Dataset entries
▬▬▬▬▬▬▬▬▬▬

import Summits.AtomisticToContinuum.Crystallization.Theorems.ChargedEnergyGap.Negative.FarCopies

/-!
# `ChargedEnergyGap` (stmt-AtomisticToContinuum-14231), negative side II: the boundary allowance is not load-bearing

`ChargedEnergyGap ↔ ∃ κ > 0, ∀ N y, N·e* + κ·#charged ≤ E_LJ(y)` (amplification by far copies),
the dimer bound `e* + κ ≤ −1/24`, the certified ceiling `κ ≤ −1/24 − e*`, the hidden dependence
`ChargedEnergyGap → BddBelow (range e)` (item 0714), monotonicity, the kill criteria, and the
immateriality of the exponent `2/3` (any `α < 1`).  All `[folklore]`.
-/

noncomputable section

namespace Summit.AtomisticToContinuum.Crystallization.Theorems.ChargedEnergyGapNegative

open Literature.MathematicalPhysics.StatisticalMechanics
open Literature.Geometry.DiscreteGeometry
open Summit.AtomisticToContinuum.Crystallization.Theses.PricedLinkCensus
open scoped BigOperators

/-! ## §3. The no-boundary reduction and its corollaries -/

section NoBoundaryReduction

/-- `((m³)·x)^(2/3) = m²·x^(2/3)` for `m, x ≥ 0`. [folklore] -/
theorem cube_mul_rpow {m x : ℝ} (hm : 0 ≤ m) (hx : 0 ≤ x) :
    ((m ^ 3) * x) ^ (2 / 3 : ℝ) = m ^ 2 * x ^ (2 / 3 : ℝ) := by
  rw [Real.mul_rpow (pow_nonneg hm 3) hx]
  congr 1
  rw [show (m ^ 3) = m ^ (3 : ℝ) by norm_cast, ← Real.rpow_mul hm,
    show (3 : ℝ) * (2 / 3) = 2 by norm_num, Real.rpow_two]

/-- In `Fin N` with `N ≥ 2` every index has another one. [folklore] -/
theorem exists_ne_of_two_le {N : ℕ} (hN : 2 ≤ N) (i : Fin N) : ∃ j : Fin N, j ≠ i := by
  by_cases hi : (i : ℕ) = 0
  · exact ⟨⟨1, by omega⟩, fun h => by rw [Fin.ext_iff] at h; simp at h; omega⟩
  · exact ⟨⟨0, by omega⟩, fun h => hi (by rw [← h])⟩

/-- **Amplification by far copies** (`N ≥ 2`): a priced gap with ANY boundary allowance `C`
forces the allowance-free inequality `N·e* + κ·#charged(y) ≤ E(y)` for every injective `y`.
Proof: apply the gap to `M = m³` far translated copies of `y` (charged count `× M`, energy
`≤ M·E(y)`, `C·(MN)^(2/3)/M → 0`). [folklore] -/
theorem noBoundaryAt_of_gapWith {η κ C : ℝ} (hη1 : η ≤ 1) (h : GapWith η κ C) {N : ℕ}
    (hN : 2 ≤ N) (y : Fin N → E3) (hy : Function.Injective y) :
    (N : ℝ) * eStar + κ * (charged η y : ℝ) ≤ interactionEnergy lennardJones y := by
  have hN' : ∀ i : Fin N, ∃ j, j ≠ i := exists_ne_of_two_le hN
  have key : ∀ M : ℕ, ((M : ℝ) * N) * eStar + κ * ((M : ℝ) * charged η y) -
      C * ((M : ℝ) * N) ^ (2 / 3 : ℝ) ≤ (M : ℝ) * interactionEnergy lennardJones y := by
    intro M
    have hg := h (M * N) (copiesFin M (spacing y) y)
      (copiesFin_injective M (two_Dsum_lt_spacing y) hy)
    rw [charged_copiesFin M hη1 y hN'] at hg
    push_cast at hg
    exact hg.trans (interactionEnergy_copiesFin_le M y (one_le_spacing_sub y))
  refine le_of_not_gt fun hlt => ?_
  have hε0 : 0 < (N : ℝ) * eStar + κ * (charged η y : ℝ) - interactionEnergy lennardJones y := by
    linarith
  obtain ⟨m₀, hm₀⟩ := exists_nat_gt (C * (N : ℝ) ^ (2 / 3 : ℝ) /
    ((N : ℝ) * eStar + κ * (charged η y : ℝ) - interactionEnergy lennardJones y))
  have hm1 : C * (N : ℝ) ^ (2 / 3 : ℝ) < ((m₀ + 1 : ℕ) : ℝ) *
      ((N : ℝ) * eStar + κ * (charged η y : ℝ) - interactionEnergy lennardJones y) := by
    rw [div_lt_iff₀ hε0] at hm₀
    push_cast
    nlinarith
  have hm2 : (0 : ℝ) < (((m₀ + 1 : ℕ) : ℝ)) ^ 2 := by positivity
  have hkey := key ((m₀ + 1) ^ 3)
  push_cast [Nat.cast_pow] at hkey
  push_cast at hm1 hm2
  rw [cube_mul_rpow (by positivity) (Nat.cast_nonneg N)] at hkey
  nlinarith [mul_lt_mul_of_pos_right hm1 hm2, hkey]

/-- The unit dimer `{0, e₀}`. [folklore] -/
def dimer : Fin 2 → E3 := ![0, e0]

/-- `e₀ ≠ 0`. [folklore] -/
theorem e0_ne_zero : e0 ≠ 0 := by
  intro h
  have := norm_e0
  rw [h, norm_zero] at this
  norm_num at this

/-- The dimer consists of two distinct points. [folklore] -/
theorem dimer_injective : Function.Injective dimer := by
  intro i j h
  fin_cases i <;> fin_cases j <;> simp_all [dimer, e0_ne_zero, e0_ne_zero.symm]

/-- First point of the dimer. [folklore] -/
@[simp] theorem dimer_zero : dimer 0 = 0 := rfl

/-- Second point of the dimer. [folklore] -/
@[simp] theorem dimer_one : dimer 1 = e0 := rfl

/-- `E(dimer) = V_LJ(1) = −1/12`. [folklore] -/
theorem interactionEnergy_dimer : interactionEnergy lennardJones dimer = -1 / 12 := by
  have h2 := two_mul_interactionEnergy_eq_sum_sum lennardJones lennardJones_zero dimer
  simp only [Fin.sum_univ_two, dimer_zero, dimer_one,
    dist_self, lennardJones_zero, dist_zero_left, dist_zero_right, norm_e0, norm_zero,
    lennardJones_one] at h2
  linarith

/-- **The dimer bound**: a priced gap at tolerance `η ≤ 1` forces `e* + κ ≤ −1/24`
(`N·e* + κ·#charged ≤ E` at the dimer: both sites charged, `E = −1/12`). In particular every
admissible price satisfies `κ ≤ −1/24 − e*` (≈ 0.676 numerically) and `e* < −1/24`. [folklore] -/
theorem eStar_add_le_of_gapWith {η κ C : ℝ} (hη1 : η ≤ 1) (h : GapWith η κ C) :
    eStar + κ ≤ -1 / 24 := by
  have := noBoundaryAt_of_gapWith hη1 h le_rfl dimer dimer_injective
  rw [charged_eq_of_le (by norm_num) dimer, interactionEnergy_dimer] at this
  push_cast at this
  linarith

/-- **No-boundary reduction**: `GapWith η κ C → NoBoundary η κ` (`η ≤ 1`; all `N`, the cases
`N = 0, 1` directly). [folklore] -/
theorem noBoundary_of_gapWith {η κ C : ℝ} (hη1 : η ≤ 1) (h : GapWith η κ C) :
    NoBoundary η κ := by
  intro N y hy
  rcases Nat.lt_or_ge N 2 with hN | hN
  · interval_cases N
    · rw [charged_zero, interactionEnergy_of_subsingleton]
      simp
    · rw [charged_eq_of_le (by norm_num) y, interactionEnergy_of_subsingleton]
      push_cast
      linarith [eStar_add_le_of_gapWith hη1 h]
  · exact noBoundaryAt_of_gapWith hη1 h hN y hy

/-- Conversely the allowance-free inequality is the gap with `C = 0`. [folklore] -/
theorem gapWith_of_noBoundary {η κ : ℝ} (h : NoBoundary η κ) : GapWith η κ 0 := by
  intro N y hy
  have := h N y hy
  simpa using this

/-- **`ChargedEnergyGap ↔ ∃ κ > 0, NoBoundary (1/100) κ`**: the boundary allowance
`−C·N^(2/3)` carries no content. [folklore] -/
theorem chargedEnergyGap_iff_noBoundary :
    ChargedEnergyGap ↔ ∃ κ : ℝ, 0 < κ ∧ NoBoundary (1 / 100) κ := by
  rw [chargedEnergyGap_iff]
  constructor
  · rintro ⟨κ, C, hκ, h⟩
    exact ⟨κ, hκ, noBoundary_of_gapWith (by norm_num) h⟩
  · rintro ⟨κ, hκ, h⟩
    exact ⟨κ, 0, hκ, gapWith_of_noBoundary h⟩

/-- **Hidden dependence on item 0714 (`CrysPeriodicBddBelow`)**: the crux forces `e* < −1/24`,
hence the periodic energies per particle ARE bounded below (otherwise `⨅ = 0` is Lean's junk
value); any proof of the crux proves item 0714 on the way. [folklore] -/
theorem eStar_lt_of_chargedEnergyGap (h : ChargedEnergyGap) : eStar < -1 / 24 := by
  obtain ⟨κ, C, hκ, hg⟩ := chargedEnergyGap_iff.1 h
  linarith [eStar_add_le_of_gapWith (by norm_num : (1 / 100 : ℝ) ≤ 1) hg]

/-- **The crux implies item 0714**: the Lennard-Jones energies per particle of periodic configurations are bounded below (else `e* = 0` is junk and the dimer bound fails). [folklore] -/
theorem bddBelow_of_chargedEnergyGap (h : ChargedEnergyGap) :
    BddBelow (Set.range fun Q : PeriodicConfiguration 3 => Q.energyPerParticle lennardJones) := by
  by_contra hb
  have h0 : eStar = 0 := Real.iInf_of_not_bddBelow hb
  linarith [eStar_lt_of_chargedEnergyGap h]

/-- **Certified ceiling on the price**: every admissible `κ` satisfies `κ ≤ −1/24 − e*`. [folklore] -/
theorem kappa_le_of_gapWith {η κ C : ℝ} (hη1 : η ≤ 1) (h : GapWith η κ C) : κ ≤ -1 / 24 - eStar := by
  linarith [eStar_add_le_of_gapWith hη1 h]

/-- **Kill criterion (per price).** ONE injective configuration undercutting
`N·e* + κ·#charged` refutes the gap at price `κ` for EVERY boundary allowance `C`. [folklore] -/
theorem not_gapWith_of_witness {η κ : ℝ} (hη1 : η ≤ 1) {N : ℕ} {y : Fin N → E3}
    (hy : Function.Injective y)
    (hlt : interactionEnergy lennardJones y < (N : ℝ) * eStar + κ * (charged η y : ℝ)) (C : ℝ) :
    ¬ GapWith η κ C := fun h =>
  absurd (noBoundary_of_gapWith hη1 h N y hy) (not_le.2 hlt)

/-- **Kill criterion (crux).** A family of injective configurations `y_κ` with
`E(y_κ) < N·e* + κ·#charged(y_κ)` for every `κ > 0` refutes `ChargedEnergyGap`. [folklore] -/
theorem not_chargedEnergyGap_of_cheap_charge
    (h : ∀ κ : ℝ, 0 < κ → ∃ (N : ℕ) (y : Fin N → E3), Function.Injective y ∧
      interactionEnergy lennardJones y < (N : ℝ) * eStar + κ * (charged (1 / 100) y : ℝ)) :
    ¬ ChargedEnergyGap := by
  rw [chargedEnergyGap_iff_noBoundary]
  rintro ⟨κ, hκ, hnb⟩
  obtain ⟨N, y, hy, hlt⟩ := h κ hκ
  exact absurd (hnb N y hy) (not_le.2 hlt)

/-- Prices are monotone: a gap at price `κ` gives the gap at every smaller price `κ' ≤ κ`
(with the same allowance), since `#charged ≥ 0`. [folklore] -/
theorem gapWith_mono {η κ κ' C C' : ℝ} (hκ : κ' ≤ κ) (hC : C ≤ C') (h : GapWith η κ C) :
    GapWith η κ' C' := by
  intro N y hy
  have := h N y hy
  have h1 : κ' * (charged η y : ℝ) ≤ κ * (charged η y : ℝ) :=
    mul_le_mul_of_nonneg_right hκ (Nat.cast_nonneg _)
  have h2 : C * (N : ℝ) ^ (2 / 3 : ℝ) ≤ C' * (N : ℝ) ^ (2 / 3 : ℝ) :=
    mul_le_mul_of_nonneg_right hC (Real.rpow_nonneg (Nat.cast_nonneg _) _)
  linarith

end NoBoundaryReduction

/-! ### §3b. Any sublinear power allowance `C·N^α`, `α < 1`, gives the same statement -/

section Exponent

/-- The crux inequality with a general power allowance `C·N^α`. [folklore] -/
def GapWithExp (α η κ C : ℝ) : Prop :=
  ∀ (N : ℕ) (y : Fin N → E3), Function.Injective y →
    (N : ℝ) * eStar + κ * (charged η y : ℝ) - C * (N : ℝ) ^ α ≤ interactionEnergy lennardJones y

/-- `GapWith` is the case `α = 2/3` (by `Iff.rfl`). [folklore] -/
theorem gapWith_iff_gapWithExp (η κ C : ℝ) : GapWith η κ C ↔ GapWithExp (2 / 3) η κ C := Iff.rfl

/-- **Amplification for a general exponent `α < 1`** (`N ≥ 2`): `C·(MN)^α / M → 0`. [folklore] -/
theorem noBoundaryAt_of_gapWithExp {α η κ C : ℝ} (hα : α < 1) (hη1 : η ≤ 1)
    (h : GapWithExp α η κ C) {N : ℕ} (hN : 2 ≤ N) (y : Fin N → E3) (hy : Function.Injective y) :
    (N : ℝ) * eStar + κ * (charged η y : ℝ) ≤ interactionEnergy lennardJones y := by
  have hN' : ∀ i : Fin N, ∃ j, j ≠ i := exists_ne_of_two_le hN
  have key : ∀ M : ℕ, ((M : ℝ) * N) * eStar + κ * ((M : ℝ) * charged η y) -
      C * ((M : ℝ) ^ α * (N : ℝ) ^ α) ≤ (M : ℝ) * interactionEnergy lennardJones y := by
    intro M
    have hg := h (M * N) (copiesFin M (spacing y) y)
      (copiesFin_injective M (two_Dsum_lt_spacing y) hy)
    rw [charged_copiesFin M hη1 y hN'] at hg
    push_cast at hg
    rw [Real.mul_rpow (Nat.cast_nonneg M) (Nat.cast_nonneg N)] at hg
    exact hg.trans (interactionEnergy_copiesFin_le M y (one_le_spacing_sub y))
  refine le_of_not_gt fun hlt => ?_
  set ε := (N : ℝ) * eStar + κ * (charged η y : ℝ) - interactionEnergy lennardJones y with hε
  have hε0 : 0 < ε := by rw [hε]; linarith
  -- from `key`: `M·ε ≤ C·M^α·N^α` for every `M`
  have key' : ∀ M : ℕ, (M : ℝ) * ε ≤ C * ((M : ℝ) ^ α * (N : ℝ) ^ α) := fun M => by
    have := key M; rw [hε]; linarith
  have hNα : (0 : ℝ) < (N : ℝ) ^ α := Real.rpow_pos_of_pos (by exact_mod_cast (by omega : 0 < N)) α
  -- `M = 1`: so `C·N^α ≥ ε > 0`, in particular `C > 0`
  have h1 := key' 1
  simp only [Nat.cast_one, one_mul, Real.one_rpow] at h1
  have hC : 0 < C := by
    by_contra hC; push Not at hC
    have : C * (N : ℝ) ^ α ≤ 0 := mul_nonpos_of_nonpos_of_nonneg hC hNα.le
    linarith
  -- large `M`: `M^(α-1) → 0`
  have ht : Filter.Tendsto (fun x : ℝ => x ^ (-(1 - α))) Filter.atTop (nhds 0) :=
    tendsto_rpow_neg_atTop (by linarith)
  have hev : ∀ᶠ x : ℝ in Filter.atTop, x ^ (-(1 - α)) < ε / (C * (N : ℝ) ^ α) :=
    ht.eventually (gt_mem_nhds (by positivity))
  obtain ⟨x₀, hx₀⟩ := Filter.eventually_atTop.1 hev
  obtain ⟨M, hM⟩ := exists_nat_gt (max x₀ 1)
  have hM1 : (1 : ℝ) < M := lt_of_le_of_lt (le_max_right _ _) hM
  have hMx : x₀ ≤ (M : ℝ) := (le_max_left _ _).trans hM.le
  have hMpos : (0 : ℝ) < M := by linarith
  have hsmall := hx₀ M hMx
  -- `M^α = M · M^(α-1)`
  have hsplit : (M : ℝ) ^ α = (M : ℝ) * (M : ℝ) ^ (-(1 - α)) := by
    rw [show -(1 - α) = α - 1 by ring, Real.rpow_sub_one hMpos.ne', mul_div_cancel₀ _ hMpos.ne']
  have h2 := key' M
  rw [hsplit] at h2
  -- `M ε ≤ C · M · M^(α-1) · N^α < M · ε`
  have h3 : C * ((M : ℝ) * (M : ℝ) ^ (-(1 - α)) * (N : ℝ) ^ α) < (M : ℝ) * ε := by
    have := mul_lt_mul_of_pos_left hsmall (mul_pos hMpos (mul_pos hC hNα))
    have hsimp : (M : ℝ) * (C * (N : ℝ) ^ α) * (ε / (C * (N : ℝ) ^ α)) = (M : ℝ) * ε := by
      field_simp
    rw [hsimp] at this
    nlinarith
  linarith

/-- Hence the general-exponent gap also forces the dimer bound and the allowance-free form. [folklore] -/
theorem noBoundary_of_gapWithExp {α η κ C : ℝ} (hα : α < 1) (hη1 : η ≤ 1)
    (h : GapWithExp α η κ C) : NoBoundary η κ := by
  have hdimer : eStar + κ ≤ -1 / 24 := by
    have := noBoundaryAt_of_gapWithExp hα hη1 h le_rfl dimer dimer_injective
    rw [charged_eq_of_le (by norm_num) dimer, interactionEnergy_dimer] at this
    push_cast at this
    linarith
  intro N y hy
  rcases Nat.lt_or_ge N 2 with hN | hN
  · interval_cases N
    · rw [charged_zero, interactionEnergy_of_subsingleton]
      simp
    · rw [charged_eq_of_le (by norm_num) y, interactionEnergy_of_subsingleton]
      push_cast
      linarith
  · exact noBoundaryAt_of_gapWithExp hα hη1 h hN y hy

/-- **The exponent `2/3` is immaterial**: for every `α < 1`,
`(∃ κ > 0, ∃ C, GapWithExp α (1/100) κ C) ↔ ChargedEnergyGap`. [folklore] -/
theorem chargedEnergyGap_iff_exp {α : ℝ} (hα : α < 1) :
    (∃ κ C : ℝ, 0 < κ ∧ GapWithExp α (1 / 100) κ C) ↔ ChargedEnergyGap := by
  rw [chargedEnergyGap_iff_noBoundary]
  constructor
  · rintro ⟨κ, C, hκ, h⟩
    exact ⟨κ, hκ, noBoundary_of_gapWithExp hα (by norm_num) h⟩
  · rintro ⟨κ, hκ, h⟩
    refine ⟨κ, 0, hκ, fun N y hy => ?_⟩
    have := h N y hy
    simpa using this

end Exponent

end Summit.AtomisticToContinuum.Crystallization.Theorems.ChargedEnergyGapNegative

end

▬▬▬▬▬▬▬▬▬▬

How to complete this task
For each line of the data that has the word "dependence", report that line.

Solution for this task
the dimer bound `e* + κ ≤ −1/24`, the certified ceiling `κ ≤ −1/24 − e*`, the hidden dependence
/-- **Hidden dependence on item 0714 (`CrysPeriodicBddBelow`)**: the crux forces `e* < −1/24`,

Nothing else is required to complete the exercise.